Con anterioridad al contrato de 1 de abril de 2014 MARGUINDA 92 SLP ya venia girando la facturación por servicios asistenciales a pacientes particulares a las Mutuas y Aseguradoras Medicas que usaban de la clínica y nunca a MAZ (documento 53 actora).

La parte actora ha aportado como documento 53 el talonario en el que se conservan las copias de las facturas emitidas a todas las entidades a las que MARGUINDA 92 SLP prestaba sus servicios, sin que conste ni una sola factura girada contra la demandada; dichas facturas no tienen una secuencia numérica completa. Por su parte la demandada ha aportado fotocopias de las facturas que ha abonado a MARGUINDA 92 SLP. Aparentemente uniendo unas y otras se completaría la serie numérica correlativa anual.
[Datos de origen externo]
import Summits.ValiantsHypothesis.ValiantsHypothesis.Theorems.KPlusLogSqLawTropicalBTightBracketing

/-!
# Route «KPlusLogSqLaw», crux `TropicalB` (stmt-ValiantsHypothesis-19771) — tight-entry laws, part 2: the `m = 3` LEX SKIP LAW
# «a double step bracketing a tight entry leaves its fixed column strictly below the moved one, or jumps over a class value»

HONEST FRAMING.  Helper toward the registered stubs `stub_tropThin` / `stub_tropFat` of `Cruxes/TropicalB/Lines/birth.lean` (crux
`Summit.ValiantsHypothesis.ValiantsHypothesis.Theses.KPlusLogSqLaw.TropicalB`, item `stmt-ValiantsHypothesis-19771`, route `KPlusLogSqLaw`;
cell `pub-symmetroid`, seat val-sym-trop-p3 g16, 2026-08-29; `--supports … --as helper`).  A STRUCTURAL fact about dominant chains of
`3 × 3` dominance designs (the `m = 3` row «fixed small `m`, all `K`» of this seat's docket, record `10K − 42 ≤ T_D(3,K) ≤ ⌊(27K−17)/2⌋`),
in the sector of DOUBLING-SEPARATED exponents (`d l < d l' → 2·d l < d l'`; e.g. every rail `d l = r^l` with `r ≥ 3`, such as the
rail `4^l` of the realised `(3, K)` families of record).  Nothing here bears on `TropicalB` in its window, `WeakLifting`, the doors,
`MatrixDescartes` (stmt-ValiantsHypothesis-18050) or VP ≠ VNP, and no counting consequence is formalised.

THE LAW (`lex_skip_of_bracket`, on top of part 1's `offMass_bracket`).  Let `(i, k)` be a tight pair of `σ` at column `b` entering the
class `c₀`, and let `i' < k'` be positions of another permutation `σ' ≠ σ` through the same cell whose class there moves to `c₀`, whose
class at a second column `c` moves from `y⁻` to `y`, and whose class at the third column `f` stays `z` (a DOUBLE step of `σ'` on `{b, c}`).
Part 1 gives `d y⁻ + d z < d α + d β < d y + d z` for the classes `α, β` of `σ`'s term at `i` on the columns `c, f`.  With doubling-separated
exponents this pins `max(d α, d β) = d z` unless `d z < d y`, and then the other one lies strictly between `d y⁻` and `d y`:

* either `d z < d y` — after the step the fixed column sits STRICTLY BELOW the moved column `c`;
* or `σ`'s bracketed term carries, at `c` or at `f`, a class of exponent strictly between `d y⁻` and `d y` — the double step of `σ'` JUMPED
  over a class value at column `c` (in a chain where every column advances one class at a time this case is void).
* `jump_of_bracket_starved` — hence, if the moved column `c` starts strictly below the fixed column `f` («starved»), the double step jumps
  over a class at `c` in every case.

READING (docstring only; seat memo M3-ROW-LAWMAX-g16.md §2): this is the mechanism that forces, in the idealised regime «one parity class
all-tight with unit advances», the other parity class into triple steps (12 terms per class level, the located law-maximum of period-one
schedules under the pairwise exchange laws), against the half-thin ceiling 13.5.  [this cell]
-/

-- `Summit.ValiantsHypothesis.ValiantsHypothesis.…` repeats a component by the D-0017 layout
-- (single-conjunct summit), which the `dupNamespace` linter flags; the name is mandated.
set_option linter.dupNamespace false
set_option autoImplicit false

namespace Summit.ValiantsHypothesis.ValiantsHypothesis.Theorems.KPlusLogSqLaw

open Summit.ValiantsHypothesis.ValiantsHypothesis.Theorems.MatrixDescartes.Negative
open Summit.ValiantsHypothesis.ValiantsHypothesis.Theorems.LacunarySymmetroidMatrixDescartes.TropicalCensus
open Finset

namespace RefreshExclusivity

/-! ## 1. Arithmetic of doubling-separated exponent values -/

/-- **Strictly between, doubling-separated form.**  If the values are doubling-separated (`d l < d l' → 2·d l < d l'`), and `d yl + d z < d α + d β < d y + d z` with
`d y ≤ d z`, then one of `d α, d β` equals `d z` and the other lies strictly between `d yl` and `d y`. [this cell] -/
theorem between_of_sep {K : ℕ} (d : Fin K → ℕ) (hsep : ∀ l l' : Fin K, d l < d l' → 2 * d l < d l')
    {yl y z α β : Fin K} (hlo : d yl + d z < d α + d β) (hhi : d α + d β < d y + d z) (hzy : d y ≤ d z) :
    (d α = d z ∧ d yl < d β ∧ d β < d y) ∨ (d β = d z ∧ d yl < d α ∧ d α < d y) := by
  -- the larger of `d α, d β` is exactly `d z`
  rcases le_total (d β) (d α) with hba | hab
  · -- `d α` is the max
    have h1 : ¬ d z < d α := fun h => by have := hsep z α h; omega
    have h2 : ¬ d α < d z := fun h => by have := hsep α z h; omega
    have h3 : d α = d z := by omega
    left
    refine ⟨h3, by omega, by omega⟩
  · have h1 : ¬ d z < d β := fun h => by have := hsep z β h; omega
    have h2 : ¬ d β < d z := fun h => by have := hsep β z h; omega
    have h3 : d β = d z := by omega
    right
    refine ⟨h3, by omega, by omega⟩

/-- Off one column of `Fin 3`, the exponent mass is the sum over the two other columns. [folklore] -/
theorem sum_erase_fin_three (g : Fin 3 → ℤ) {b c f : Fin 3} (hbc : b ≠ c) (hbf : b ≠ f) (hcf : c ≠ f) :
    ∑ x ∈ univ.erase b, g x = g c + g f := by
  rw [Finset.sum_erase_eq_sub (Finset.mem_univ b), Fin.sum_univ_three]
  fin_cases b <;> fin_cases c <;> fin_cases f <;> simp_all <;> ring

/-! ## 2. The `m = 3` lex skip law -/

section Chain

variable {K n : ℕ} (d : Fin K → ℕ) (v ε : Fin 3 → Fin 3 → Fin K → ℤ) (θ : Fin (n + 1) → ℤ)
  (p : Fin (n + 1) → Equiv.Perm (Fin 3) × (Fin 3 → Fin K))

/-- **THE `m = 3` LEX SKIP LAW.**  Doubling-separated exponents; `(i, k)` a tight pair of `σ = (p k).1` at column `b`; `i' < k'` two
positions of `σ' ≠ σ` through the same cell, entering the same class at `b`, moving column `c` and fixing column `f` (`b, c, f` pairwise
distinct).  Then either the fixed column ends strictly below the moved one (`d ((p k').2 f) < d ((p k').2 c)`), or `σ`'s term at `i`
carries at `c` or at `f` a class of exponent strictly between the old and the new class of `σ'` at `c`. [this cell] -/
theorem lex_skip_of_bracket (hsep : ∀ l l' : Fin K, d l < d l' → 2 * d l < d l')
    (hθ : StrictMono θ) (hdom : ∀ k, IsDominant d v ε (θ k) (p k))
    {i k i' k' : Fin (n + 1)} {b c f : Fin 3} (hbc : b ≠ c) (hbf : b ≠ f) (hcf : c ≠ f)
    (hik : i < k) (hpi : (p i).1 = (p k).1)
    (hoff : ∀ b', b' ≠ b → (p i).2 b' = (p k).2 b') (hchg : (p i).2 b ≠ (p k).2 b)
    (hik' : i' < k') (hpi' : (p i').1 = (p k').1) (hchg' : (p i').2 b ≠ (p k').2 b)
    (hσ : (p k').1 ≠ (p k).1) (hcell : (p k').1 b = (p k).1 b) (hcls : (p k').2 b = (p k).2 b)
    (hfix : (p i').2 f = (p k').2 f) :
    d ((p k').2 f) < d ((p k').2 c) ∨
      ∃ x : Fin 3, x ≠ b ∧ d ((p i').2 c) < d ((p i).2 x) ∧ d ((p i).2 x) < d ((p k').2 c) := by
  obtain ⟨h1, -, h3⟩ := offMass_bracket d v ε θ p hθ hdom b hik hpi hoff hchg hik' hpi' hchg' hσ hcell hcls
  have h13 : ∑ x ∈ univ.erase b, (d ((p i).2 x) : ℤ) < ∑ x ∈ univ.erase b, (d ((p k').2 x) : ℤ) := by
    have h2 : ∑ x ∈ univ.erase b, (d ((p i).2 x) : ℤ) = ∑ x ∈ univ.erase b, (d ((p k).2 x) : ℤ) :=
      Finset.sum_congr rfl fun x hx => by rw [hoff x (Finset.ne_of_mem_erase hx)]
    rw [h2]; exact h3
  rw [sum_erase_fin_three (fun x => (d ((p i').2 x) : ℤ)) hbc hbf hcf,
    sum_erase_fin_three (fun x => (d ((p i).2 x) : ℤ)) hbc hbf hcf] at h1
  rw [sum_erase_fin_three (fun x => (d ((p i).2 x) : ℤ)) hbc hbf hcf,
    sum_erase_fin_three (fun x => (d ((p k').2 x) : ℤ)) hbc hbf hcf] at h13
  rw [hfix] at h1
  by_cases hzy : d ((p k').2 c) ≤ d ((p k').2 f)
  · right
    have hlo : d ((p i').2 c) + d ((p k').2 f) < d ((p i).2 c) + d ((p i).2 f) := by exact_mod_cast h1
    have hhi : d ((p i).2 c) + d ((p i).2 f) < d ((p k').2 c) + d ((p k').2 f) := by exact_mod_cast h13
    rcases between_of_sep d hsep hlo hhi hzy with ⟨-, hβ1, hβ2⟩ | ⟨-, hα1, hα2⟩
    · exact ⟨f, hbf.symm, hβ1, hβ2⟩
    · exact ⟨c, hbc.symm, hα1, hα2⟩
  · left
    omega

/-- **STARVED-MOVE COROLLARY.**  In the situation of `lex_skip_of_bracket` (doubling-separated exponents; `σ'`'s double step on the
columns `b, c` fixing `f`, bracketing a tight pair of `σ` at `b`), if the moved column `c` starts STRICTLY BELOW the fixed column `f`
(`d ((p i').2 c) < d ((p i').2 f)`), then `σ'` jumps over a class at `c`: some class has exponent strictly between the old and the new
class of `σ'` at `c` (and, by cell monotonicity, is never used by `σ'` at that cell).  So a column starved by an earlier bracketed double
step cannot be advanced one class at a time by another bracketed double step. [this cell] -/
theorem jump_of_bracket_starved (hsep : ∀ l l' : Fin K, d l < d l' → 2 * d l < d l')
    (hθ : StrictMono θ) (hdom : ∀ k, IsDominant d v ε (θ k) (p k))
    {i k i' k' : Fin (n + 1)} {b c f : Fin 3} (hbc : b ≠ c) (hbf : b ≠ f) (hcf : c ≠ f)
    (hik : i < k) (hpi : (p i).1 = (p k).1)
    (hoff : ∀ b', b' ≠ b → (p i).2 b' = (p k).2 b') (hchg : (p i).2 b ≠ (p k).2 b)
    (hik' : i' < k') (hpi' : (p i').1 = (p k').1) (hchg' : (p i').2 b ≠ (p k').2 b)
    (hσ : (p k').1 ≠ (p k).1) (hcell : (p k').1 b = (p k).1 b) (hcls : (p k').2 b = (p k).2 b)
    (hfix : (p i').2 f = (p k').2 f) (hstarved : d ((p i').2 c) < d ((p i').2 f)) :
    ∃ l : Fin K, d ((p i').2 c) < d l ∧ d l < d ((p k').2 c) := by
  rcases lex_skip_of_bracket d v ε θ p hsep hθ hdom hbc hbf hcf hik hpi hoff hchg hik' hpi' hchg' hσ hcell hcls hfix
    with h | ⟨x, -, hx1, hx2⟩
  · exact ⟨(p k').2 f, by rw [← hfix]; exact hstarved, h⟩
  · exact ⟨(p i).2 x, hx1, hx2⟩

end Chain

end RefreshExclusivity

end Summit.ValiantsHypothesis.ValiantsHypothesis.Theorems.KPlusLogSqLaw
Unas y otras facturas contiene los mismos datos impresos y aparentemente están rellenas, de forma manual, por la misma persona.

Veamos ahora la retribución de los demandantes. El extracto bancario aportado por los demandantes que detalla los movimientos de la cuenta corriente de MARGUINDA 92 SLP refleja los ingresos efectuados, por transferencias bancarias o ingreso de cheques, correspondientes tanto a la demandada como a las demás Mutuas y Compañías para las que se prestaba servicios de anestesia; en el extracto bancario se observa que cada mes se cargan dos cheques bancarios por idéntica cantidad (en el año 2014, la cantidad de 6000 en enero, 7000 en febrero, 5000 en marzo, 3000 en abril, 9000 en mayo, 6000 en junio, 2000 en Julio, 9000 en agosto y 5000 en septiembre) existiendo asimismo un cheque mensual que durante varios meses asciende a 250'57 € siendo los números los tres cheques bancarios correlativos y sucesivos mes a mes (folio 1353, documento número 52 de la parte actora). En el folio 1414, arriba citado, constan pagos a ASESORIA GRAL DE EMPRESAS CONSULTING S.A. por cuantía anual de 3.186'03 €, de lo que cabe deducir que a ella se refiere el tercer cheque mensual.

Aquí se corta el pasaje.